WBHS hosts an Air Force Junior ROTC unit, which includes the Flying Knights drill team.

Since 1979, WBHS has excelled in Roane State's annual Academic Festival. Each year, as many as 200 WBHS students compete against students from across East Tennessee in a variety of humanities and science disciplines. As of 2016, the WBHS team won first place in 20 of the previous 26 years and placed in the top three every year other than one year.

== Athletics ==
The WBHS athletic teams are nicknamed the Governors and the Lady Governors (sometimes shortened to "Govs" and "Lady Govs"). Their crosstown/in-county rivals are the Alcoa Tornadoes, the Heritage Mountaineers, and the Maryville Red Rebels.

As part of the Tennessee Secondary School Athletic Association (TSSAA), WBHS fields teams in baseball, basketball, bowling, cross country, football, golf, soccer, softball, tennis, track and field, volleyball, and wrestling. As part of the Tennessee Girls Lacrosse Association, WBHS also fields a lacrosse team. In addition, WBHS fields cheerleading and dance teams.

WBHS won TSSAA state championships in the Class AAA girls' 3200 meter run in 1996, the Class AAA girls' shot put in 2000, the Class AAA boys' decathlon in 2001 and 2002, the Class AAA girls' 100-meter high hurdles and girls' pentathlon in 2007, Division 1 220 Weight Class boys' wrestling in 2013, 105 Weight Class girls' wrestling in 2017, and 103 Weight Class girls' wrestling in 2018.

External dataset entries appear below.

/-!
# The whole row `j = 1` of the off-axis family: `T(a,1) ≤ T(a−1,2)` for EVERY `a ≥ 3` on every
series–parallel network (seat mine-b, cell pub-perc-repro2)

For every pattern `s` of the cell's grammar, uniformly two-coloured, and every `a ≥ 3`,

  `#{r ≥ a ∧ b ≥ 1} ≤ #{r ≥ a−1 ∧ b ≥ 2}`   (`t_row1`):

`a` edge-disjoint red paths together with a blue path are rarer than `a−1` edge-disjoint red paths
together with two edge-disjoint blue paths — the row `j = 1` of the anti-diagonal unimodality
`T(a, j) ≤ T(a−1, j+1)` of the two-colour flow tail, whose members `3 ≤ a ≤ 8` were landed one by one
(`t31_le_t22`, `t41_le_t32`, …, `t81_le_t72`) through one bilinear certificate with products of two
hypotheses.  Here the whole row is proved at once, and WITHOUT products: in the weight vocabulary of
`HallOffFrame.lean`, `phi a j r b = [r+1 = a ∧ j+1 ≤ b] − [a ≤ r ∧ b = j]`, the inequality at level `a`
is `0 ≤ Σ_x phi a 1 (r x) (b x)` (`row_iff`), and for `a ≥ 4` the weight of a PARALLEL composition
dominates pointwise a sum of eight products (hypothesis of one factor) × (non-negative weight of the
other factor) (`phi_row_par_ge`):

  `phi a 1 (r+r') (b+b') ≥ [b' = 0 ∧ r' ≤ a−3]·phi (a−r') 1 r b + [b' = 0 ∧ r' ≥ a−2]·phi 2 1 r b
                           + [r' = 0 ∧ b' ≥ 1]·phi a 0 r b + [r' = 1 ∧ b' ≥ 1]·phi (a−1) 0 r b + (mirror)`,

where the hypotheses are the row itself at the levels `3 … a` (the induction hypothesis), the level `2`
(count `0`, the colour swap: `sum_phi_two_one`) and the axis family `phi m 0` (`SP.hallFn_phi_axis_count`).
Summing over the product of the configuration spaces gives the parallel step (`sum_phi_row_par`); series
multiplies both tails (`card_tail_ser`); the atoms have flows `≤ 1`.  The member `a = 3`, where the
pointwise certificate does not exist (the two mirror terms `[r' = 1]·phi 2 0` and `[r = 1]·phi 2 0`
collide on the cell `(1,1) × (1,1)`), is the landed `t31_le_t22`.

The whole row `j = 1` is therefore a theorem on all of SP for every `a`; registry MINE-B.md §37.
-/

namespace Summit.Ventures.PercRepro2.Tail2D

open V2Closure

section Counts

variable (s : V2Closure.SP)

/-- the count of the row weight: `Σ phi a 1 = #{r + 1 = a ∧ b ≥ 2} − #{r ≥ a ∧ b = 1}` -/
lemma sum_phi_row (a : ℕ) :
    ∑ x, phi a 1 (s.rLab x) (s.bLab x)
      = ((Finset.univ.filter (fun y : s.Conf => s.rLab y + 1 = a ∧ 2 ≤ s.bLab y)).card : ℤ)
        - ((Finset.univ.filter (fun y : s.Conf => a ≤ s.rLab y ∧ s.bLab y = 1)).card : ℤ) := by
  rw [Finset.card_filter, Finset.card_filter]
  push_cast
  rw [← Finset.sum_sub_distrib]
  refine Finset.sum_congr rfl (fun y _ => ?_)
  unfold phi
  split_ifs <;> omega

/-- `#{r ≥ a ∧ b ≥ 1} = #{r ≥ a ∧ b = 1} + #{r ≥ a ∧ b ≥ 2}` -/
lemma card_row_a1_split (a : ℕ) :
    (Finset.univ.filter (fun y : s.Conf => a ≤ s.rLab y ∧ 1 ≤ s.bLab y)).card
      = (Finset.univ.filter (fun y : s.Conf => a ≤ s.rLab y ∧ s.bLab y = 1)).card
        + (Finset.univ.filter (fun y : s.Conf => a ≤ s.rLab y ∧ 2 ≤ s.bLab y)).card := by
  rw [Finset.card_filter, Finset.card_filter, Finset.card_filter, ← Finset.sum_add_distrib]
  refine Finset.sum_congr rfl (fun y _ => ?_)
  split_ifs <;> omega
import Summits.QuantumAdvantage.QuantumAdvantage.Theorems.JointFreenessLawA
import Summits.QuantumAdvantage.QuantumAdvantage.Theorems.InnerDegreeLawsC

set_option linter.dupNamespace false

/-!
# Joint freeness law, part C (lens 4, g29): a pair-free set inside a direction class (first moment)

The selection step between part A (a direction class `J` whose pencil rows are structured over the free set `I`, with light
vectors `s j`, `wtOn B (s j) < w`) and part B (the bilinear normal form on a PAIR-FREE `Fs ⊆ J`): the bad `2`-sets `{j, l} ⊆ J`
(`l ≠ j`, `s j l ≠ 0`) number at most `Σ_{j ∈ J} wtOn B (s j) < |J|·w`, so by the first moment (tree
`InnerDegreeDial.exists_card_avoiding`, applied on the subtype `↥J`) an `f`-subset of `J` avoiding all of them exists as soon as
`#bad · C(|J|−2, f−2) < C(|J|, f)` (roughly `w f² < |J|`, the count quoted in `(c0)` (P5)/(P2) and `(c0)₂` step 4).
* `badPairs J s`, `card_of_mem_badPairs` (every bad set has exactly two elements), `card_badPairs_le`;
* `exists_pairFree` — the pair-free `Fs ⊆ J`, `|Fs| = f`.
Supports stmt-QuantumAdvantage-28487 (record; the residual `X = AbsorptionDial.NoPerfectPolyOdd` is NOT claimed).
-/

namespace Summit.QuantumAdvantage.QuantumAdvantage.Theorems.JointFreeness

open Finset

variable {F : Type*} [Field F] {n : ℕ}

section PairFree

variable [DecidableEq F] (J : Finset (Fin n)) (s : Fin n → Fin n → F)

/-- the bad `2`-subsets of (the subtype of) `J`: `{j, l}` with `l ≠ j` and `s j l ≠ 0` -/
noncomputable def badPairs : Finset (Finset J) := by
  classical exact ((J.attach ×ˢ J.attach).filter (fun jl => jl.1 ≠ jl.2 ∧ s jl.1 jl.2 ≠ 0)).image (fun jl => {jl.1, jl.2})

/-- every bad set has exactly two elements -/
theorem card_of_mem_badPairs {b : Finset J} (hb : b ∈ badPairs J s) : b.card = 2 := by
  classical
  unfold badPairs at hb
  obtain ⟨jl, hjl, rfl⟩ := mem_image.mp hb
  exact card_pair (mem_filter.mp hjl).2.1

/-- the number of bad sets is at most the total in-class off-diagonal weight of the light vectors -/
theorem card_badPairs_le : (badPairs J s).card ≤ ∑ j ∈ J, (J.filter fun l => l ≠ j ∧ s j l ≠ 0).card := by
  classical
  unfold badPairs
  refine card_image_le.trans ?_
  set P := (J.attach ×ˢ J.attach).filter (fun jl : J × J => jl.1 ≠ jl.2 ∧ s jl.1 jl.2 ≠ 0) with hP
  -- count the filtered pairs fibrewise over the first coordinate
  have hfib : P.card = ∑ a ∈ J.attach, (P.filter fun jl => jl.1 = a).card :=
    card_eq_sum_card_fiberwise fun jl _ => mem_attach J jl.1
  rw [hfib, ← Finset.sum_attach J]
  refine sum_le_sum fun a _ => ?_
  refine card_le_card_of_injOn (fun jl => (jl.2 : Fin n)) (fun jl hjl => ?_) (fun jl₁ hjl₁ jl₂ hjl₂ heq => ?_)
  · rw [mem_coe, mem_filter, hP, mem_filter] at hjl
    obtain ⟨⟨_, hne, hs⟩, hj1⟩ := hjl
    rw [mem_coe, mem_filter]
    refine ⟨jl.2.2, ?_, ?_⟩
    · intro h
      exact hne (hj1.trans (Subtype.ext h).symm)
    · rw [← hj1]; exact hs
  · rw [mem_coe, mem_filter] at hjl₁ hjl₂
    have h1 : jl₁.1 = jl₂.1 := hjl₁.2.trans hjl₂.2.symm
    have h2 : jl₁.2 = jl₂.2 := Subtype.ext heq
    exact Prod.ext h1 h2

/-- the in-class off-diagonal weight of a light vector is less than `w` when its weight on `B ⊇ J` is -/
theorem inClass_weight_lt {B : Finset (Fin n)} (hJB : J ⊆ B) {w : ℕ} {j : Fin n} (hw : wtOn B (s j) < w) :
    (J.filter fun l => l ≠ j ∧ s j l ≠ 0).card < w := by
  have hsub : (J.filter fun l => l ≠ j ∧ s j l ≠ 0) ⊆ B.filter (fun l => s j l ≠ 0) := by
    intro l hl
    rw [mem_filter] at hl ⊢
    exact ⟨hJB hl.1, hl.2.2⟩
  have hcard : (B.filter fun l => s j l ≠ 0).card = wtOn B (s j) := by
    unfold wtOn
    exact congrArg Finset.card (Finset.filter_congr_decidable _ _ _).symm
  calc (J.filter fun l => l ≠ j ∧ s j l ≠ 0).card ≤ (B.filter fun l => s j l ≠ 0).card := card_le_card hsub
    _ = wtOn B (s j) := hcard
    _ < w := hw

/-- **a pair-free set inside a direction class (first moment).**  If `#badPairs · C(|J| − 2, f − 2) < C(|J|, f)` then some
`Fs ⊆ J` with `|Fs| = f` is pair-free for the light vectors: `s j l = 0` for all `j ≠ l` in `Fs`. -/
theorem exists_pairFree (f : ℕ) (h : (badPairs J s).card * (J.card - 2).choose (f - 2) < J.card.choose f) :
    ∃ Fs : Finset (Fin n), Fs ⊆ J ∧ Fs.card = f ∧ ∀ j ∈ Fs, ∀ l ∈ Fs, l ≠ j → s j l = 0 := by
  classical
  have hsum : ∑ b ∈ badPairs J s, (Fintype.card J - b.card).choose (f - b.card) < (Fintype.card J).choose f := by
    rw [Fintype.card_coe]
    calc ∑ b ∈ badPairs J s, (J.card - b.card).choose (f - b.card)
        = ∑ b ∈ badPairs J s, (J.card - 2).choose (f - 2) := sum_congr rfl fun b hb => by rw [card_of_mem_badPairs J s hb]
      _ = (badPairs J s).card * (J.card - 2).choose (f - 2) := by rw [sum_const, smul_eq_mul]
      _ < J.card.choose f := h
  obtain ⟨T, hTcard, hTavoid⟩ := InnerDegreeDial.exists_card_avoiding (α := J) f (badPairs J s) hsum
  refine ⟨T.map (Function.Embedding.subtype _), fun x hx => ?_, by rw [card_map, hTcard], fun j hj l hl hlj => ?_⟩
  · obtain ⟨a, _, rfl⟩ := mem_map.mp hx
    exact a.2
  · obtain ⟨a, ha, rfl⟩ := mem_map.mp hj
    obtain ⟨b, hb, rfl⟩ := mem_map.mp hl
    by_contra hs
    have hab : a ≠ b := fun heq => hlj (by rw [heq])
    have hbad : ({a, b} : Finset J) ∈ badPairs J s := by
      unfold badPairs
      exact mem_image.mpr ⟨(a, b), mem_filter.mpr ⟨mem_product.mpr ⟨mem_attach _ _, mem_attach _ _⟩, hab, hs⟩, rfl⟩
    refine hTavoid _ hbad fun x hx => ?_
    rw [mem_insert, mem_singleton] at hx
    rcases hx with rfl | rfl
    · exact ha
    · exact hb

end PairFree

end Summit.QuantumAdvantage.QuantumAdvantage.Theorems.JointFreeness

The annual football rivalry game between the Governors and the Heritage Mountaineers is known as the "Battle of the Bell" and, as of 2020, has been played every year since 1979. In addition to playing the Mountaineers each year, the Governors football team schedule includes annual games against the Dobyns-Bennett Indians, Clinton Dragons, Hardin Valley Hawks, Jefferson County Patriots, Karns Beavers, Morristown East Hurricanes, Science Hill Hilltoppers, Sevier County Smoky Bears, and West Ridge Wolves.

Former Major League Baseball pitcher Charlie Puleo coached the Governors baseball team from 2000 to 2007 and again from 2009 to 2011. In 2012, the WBHS baseball field was named Charlie Puleo Field.